In general, when a big man squares up twenty feet from the basket, the numbers dictate that the opposition can take a sigh of relief. But a young Davis honed his skills on the perimeter until hitting a growth spurt in his junior year. He’s equipped with the size of a big man and the skillset of a wing slasher. Off the catch, he is perpetually ready to explode, with an array of driving moves, from running bankers, jumpers, floaters and hooks. He operates mid-air, his vertical and wingspan allowing forward acceleration while he cocks back for the shot. With 250 pounds of strength, he can barrel through the opposition, and like a 6-foot-11 Dwyane Wade, with a mastery of the geometry of the backboard, Davis can finish at any angle he so chooses.

These are the shots, by the way, that modern NBA defenses goad players into, because an increased proximity to the rim is often analogous with an increase in proximity to multiple defenders, sans the ease and banking options of a lay-up. But Davis shoots like no one is guarding. The apex of his shot is nearly unblockable, so he unleashes teardrops and runners with the confidence of a man who knows it, even when he has to fake, shake and split a double-team before the release.

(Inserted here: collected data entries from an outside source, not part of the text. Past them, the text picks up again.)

import Summits.QuantumAdvantage.AdviceFreeQNC0.WalkHardFLinFormsSqrt
import HarnessLib

/-!
# Route OddPrimeWalk, support item `LinFormsSqrtOdd` (stmt-QuantumAdvantage-27290, rung R11″): rank-`√n` linear forms with
# arbitrary tables lose the u-walk game, every prime `p ≥ 5`

The item `LinFormsSqrtOdd` (planner qa-qnc0-p2 g20, ROUND-20 (p2) §3) — for every prime `p ≥ 5` there are `θ < 1`, `κ > 0` such
that for all large `n` a strategy reading `u` only through `K` linear forms mod `p` with `K² ≤ κ·n`, with ARBITRARY tables per cut,
wins `ringWinU c` on at most `θ·2ⁿ` inputs — is the tree theorem
`Summit.QuantumAdvantage.AdviceFreeQNC0.walkHardFLinFormsSqrt (p) (hp3 : p ≠ 3)` (`AdviceFreeQNC0/WalkHardFLinFormsSqrt.lean`:
`LinForms.card_win_le` + `exists_regular_span` + the hidden-coins bound `hiddenCoinsFour`, `θ = 7/8`) at `p ≥ 5`; the item's body
and `WalkHardFLinFormsSqrt p` agree verbatim.
WHAT THIS IS NOT: the rank-`n` dense residual (R5 / cruxes 23109, 23029; the `p^K` wall (W2)) is untouched; separation NOT moved.
-/

set_option linter.dupNamespace false

namespace Summit.QuantumAdvantage.QuantumAdvantage.Theorems

/-- **Item `LinFormsSqrtOdd` (R11″) — PROVED**: `∀ p ≥ 5 prime, WalkHardFLinFormsSqrt p` (signature verbatim; one line over
`AdviceFreeQNC0.walkHardFLinFormsSqrt`). -/
theorem oddPrimeWalk_linFormsSqrtOdd : ∀ (p : ℕ) [Fact p.Prime], 5 ≤ p → ∃ θ : ℝ, θ < 1 ∧ ∃ κ : ℝ, 0 < κ ∧ ∃ n₀ : ℕ, ∀ n ≥ n₀, ∀ c K : ℕ, (K : ℝ) ^ 2 ≤ κ * n → ∀ lam : Fin K → Fin n → ZMod p, ∀ tab : Fin (n + 1) → (Fin K → ZMod p) → Bool, ((Finset.univ.filter fun u : Fin n → Bool => Summit.QuantumAdvantage.AdviceFreeQNC0.ringWinU c (fun g v => tab g (fun j => Finset.univ.sum fun i : Fin n => if v i then lam j i else 0)) u = true).card : ℝ) ≤ θ * (2 : ℝ) ^ n :=
  fun p _ hp => Summit.QuantumAdvantage.AdviceFreeQNC0.walkHardFLinFormsSqrt p (by omega)

end Summit.QuantumAdvantage.QuantumAdvantage.Theorems
/-- **`R_5 = {1, …, 13, 15, 17, 25}`** — the algorithm of §6.2 at `g = 5`: `{1, …, 10}` (Prop. 6.4),
`11 = 10 + 1` (`R_4 + 1`), `12 = 3 + 9` and `13 = 4 + 9` (`E_θ² × E³`, `E'² × E³`), `15 = C(6,2)` (`E_θ⁵`),
`17 = 4² + 1`, `25 = 5²`; `14, 16 ∉ R_5` (above), `18, …, 24 ∉ R_5` (Thm. 1.1 (1)).  As for `R_4`, the value
is the algorithm's output, not printed in the held text. [cite: HulekLaface2019PicardNumbersAV, §6.2 (algorithm (i)–(iv)) with §6.2 Prop. 6.4, Remark 6.5 and §1 Thm. 1.1 (1)] -/
theorem picardNumbers_five : picardNumbers 5 = Set.Icc 1 13 ∪ {15, 17, 25} := by
  ext x
  constructor
  · intro hx
    have hx25 := picardNumbers_subset_Icc (by norm_num : 1 ≤ 5) hx
    rw [Set.mem_Icc] at hx25
    have h14 : x ≠ 14 := fun h ↦ not_mem_picardNumbers_five (Or.inl h) hx
    have h16 : x ≠ 16 := fun h ↦ not_mem_picardNumbers_five (Or.inr h) hx
    have hgap : ¬ (17 < x ∧ x < 25) := fun h ↦
      not_mem_picardNumbers_of_lt_of_lt (g := 5) (by norm_num) (by norm_num; exact h.1) (by norm_num; exact h.2) hx
    simp only [Set.mem_union, Set.mem_Icc, Set.mem_insert_iff, Set.mem_singleton_iff]
    omega
  · rintro (hx | hx | hx | hx)
    · rw [Set.mem_Icc] at hx
      rcases Nat.lt_or_ge x 11 with h10 | h11
      · exact Icc_one_two_mul_subset_picardNumbers (g := 5) (by norm_num) (Set.mem_Icc.2 ⟨hx.1, by omega⟩)
      · rcases (show x = 11 ∨ x = 12 ∨ x = 13 by omega) with rfl | rfl | rfl
        · have h := image_succ_picardNumbers_subset 4 ⟨10, by rw [picardNumbers_four]; simp, rfl⟩
          simpa using h
        · simpa using choose_add_sum_sq_mem_picardNumbers (S := Unit) (fun _ ↦ 3) 2
        · simpa using choose_add_sum_sq_mem_picardNumbers (S := Bool) (fun b ↦ cond b 2 3) 0
    · subst hx
      simpa [show Nat.choose 6 2 = 15 by decide] using
        choose_add_sum_sq_mem_picardNumbers (S := Fin 0) (fun i ↦ i.elim0) 5
    · subst hx
      simpa using sq_add_one_mem_picardNumbers_add (k := 1) le_rfl 4
    · rw [Set.mem_singleton_iff] at hx
      subst hx
      simpa using choose_add_sum_sq_mem_picardNumbers (S := Unit) (fun _ ↦ 5) 0

end Five

end ComplexTorus

end Literature.Geometry.Kaehler

end
import Summits.HubbardSuperconductivity.HubbardSuperconductivity.Theorems.AnisotropyChordTransferFibre3FinX3Eval

/-!
# Route `AnisotropyChord` / H0 rotor rung: FIN per-`L` GM₃ (X5), `L = 32` — rows `N₁` / D / side-condition cell facts, part `p20`

Kernel facts (`decide +kernel`) for cert cells 60, 61 of the per-`L` grid of `L = 32`: `xbnCellAny2` (row `N₁` on XB2 point wedges recomputed in the kernel, exporting the literal brackets `nt ⊇ T⁺ − 3λ₂` and `tb ⊇ T⁺·D`), `xdCellAnyN0` (row D, reads `nt`), `sdCellAnyZN` (side condition, reads `nt`); evaluators `…FinX3Eval` / `…FinX5Eval`; constants from the compiled design probe (x3probe/x3plan, margins c ×0.985, b ×1.03, aD ×1.03); assembled in `…FinX5GM3ThirtyTwo`.
Prover seat `hubbard-h0-rotor-p3` g8; helper for piece A = stmt-HubbardSuperconductivity-23918 of rung 19089 (`--supports`, helper class).
WHAT THIS IS NOT: nothing here proves superconductivity in the Hubbard model (rotor TARGET as worded stays FALSE, g15 verdict); kernel facts for the FIN certificate of ONE conditional reduction.  Tree imports only; zero data; standard axioms.
-/

set_option linter.dupNamespace false
set_option autoImplicit false

namespace Summit.HubbardSuperconductivity.HubbardSuperconductivity.Theorems.AnisotropyChord.Transfer.Fibre3

namespace FinXD

open FinXB FinCell Hole2

set_option maxHeartbeats 4000000 in
/-- row `N₁` of cell 60 of `L = 32` (`c = 61/100`), exporting `nt`, `tb`. [folklore] -/
theorem xn32_60 : xbnCellAny2 32 (49/50 : ℚ) 224019747037739 229620240713683 (61/100 : ℚ) ((-1249504426610 : ℤ), (1707590647700 : ℤ)) ((670805634762528 : ℤ), (690572414712828 : ℤ)) = true := by decide +kernel

set_option maxHeartbeats 4000000 in
/-- row D of cell 60 of `L = 32` (`aD = 17/200`). [folklore] -/
theorem xd32_60 : xdCellAnyN0 32 (49/50 : ℚ) 224019747037739 229620240713683 (17/200 : ℚ) ((-1249504426610 : ℤ), (1707590647700 : ℤ)) = true := by decide +kernel

set_option maxHeartbeats 4000000 in
/-- side condition of cell 60 of `L = 32` (`c, b = 59/100, aD`). [folklore] -/
theorem sd32_60 : sdCellAnyZN 32 (49/50 : ℚ) 100 224019747037739 229620240713683 ((61/100 : ℚ), (59 : ℕ), (17/200 : ℚ)) ((-1249504426610 : ℤ), (1707590647700 : ℤ)) = true := by decide +kernel

set_option maxHeartbeats 4000000 in
/-- row `N₁` of cell 61 of `L = 32` (`c = 61/100`), exporting `nt`, `tb`. [folklore] -/
theorem xn32_61 : xbnCellAny2 32 (49/50 : ℚ) 229620240713683 235360746731526 (61/100 : ℚ) ((-1227073694846 : ℤ), (1721428950617 : ℤ)) ((687629443974022 : ℤ), (707807873617376 : ℤ)) = true := by decide +kernel

set_option maxHeartbeats 4000000 in
/-- row D of cell 61 of `L = 32` (`aD = 17/200`). [folklore] -/
theorem xd32_61 : xdCellAnyN0 32 (49/50 : ℚ) 229620240713683 235360746731526 (17/200 : ℚ) ((-1227073694846 : ℤ), (1721428950617 : ℤ)) = true := by decide +kernel

set_option maxHeartbeats 4000000 in
/-- side condition of cell 61 of `L = 32` (`c, b = 59/100, aD`). [folklore] -/
theorem sd32_61 : sdCellAnyZN 32 (49/50 : ℚ) 100 229620240713683 235360746731526 ((61/100 : ℚ), (59 : ℕ), (17/200 : ℚ)) ((-1227073694846 : ℤ), (1721428950617 : ℤ)) = true := by decide +kernel

end FinXD

end Summit.HubbardSuperconductivity.HubbardSuperconductivity.Theorems.AnisotropyChord.Transfer.Fibre3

All that amounts to terror for the opposition, so the threat opens up the rest of his game. A simple jab-step can leave him wide open from mid-range, another inefficient coldspot, but Davis is shooting with accuracy that channels LaMarcus Aldridge, one of the biggest pick-and-pop threats of the era. The shot diversifies his repertoire as a screener, forcing the defense to play honest against the most destructive roll man in the NBA. Against more agile defenders, Davis’s tight handle finds utility, combined with a wingspan that allows one crossover to span over three feet, which is how, despite constant double and triple-teams, just under half the basket’s Davis has made this season have been within eight feet of the basket, at a 58 percent shooting clip.

With an uncommon basketball upbringing and off-the-charts size and athleticism, Davis might be an outlier, or he could be the driving force behind the league’s next expansion. He is certainly the embodiment of a particular moment. A fusion of styles, built for an age where, despite their symbolic opposition, the Rust Belt has its own budding Silicon Valley. Assumptions, on both sides, are bound to be disrupted: By mastering what have traditionally been the worst shots in basketball, Davis, with model efficiency, is in position to challenge for the scoring title. And while he is harnessing the favorite spots of yesteryear to milk his opponents, he’s not pummeling opponents in the post ala Shaq, or mimicking DeRozan’s stylistic ode to Kobe Bryant. In fact, if there is an apt comparison for Davis, it might be Kevin Garnett, a fusion of old and new that is in fact, as much of a marker of the game’s evolution as the explosion of the 3-point shot.

Consider a dull thing about yesterday: You could see it coming. Protest, sure, insist that nobody saw the Cavs beating the Warriors in the Finals, but acknowledge Cleveland got there by breaking playoff 3-point shooting records. The revolution was in full tilt, and it still is, but it is only today that we are witnessing any blowback. It is near impossible to fathom, in a world defined by technological entropy, that the future could look anything like the past. But an engine only marches forward when its wheels turn in circles. The world, in general, plunges forward, but some fragments of history repeat themselves.

Anthony Davis is certainly unique. But so is every superstar. It is time, past time, to allow that he might be instructive.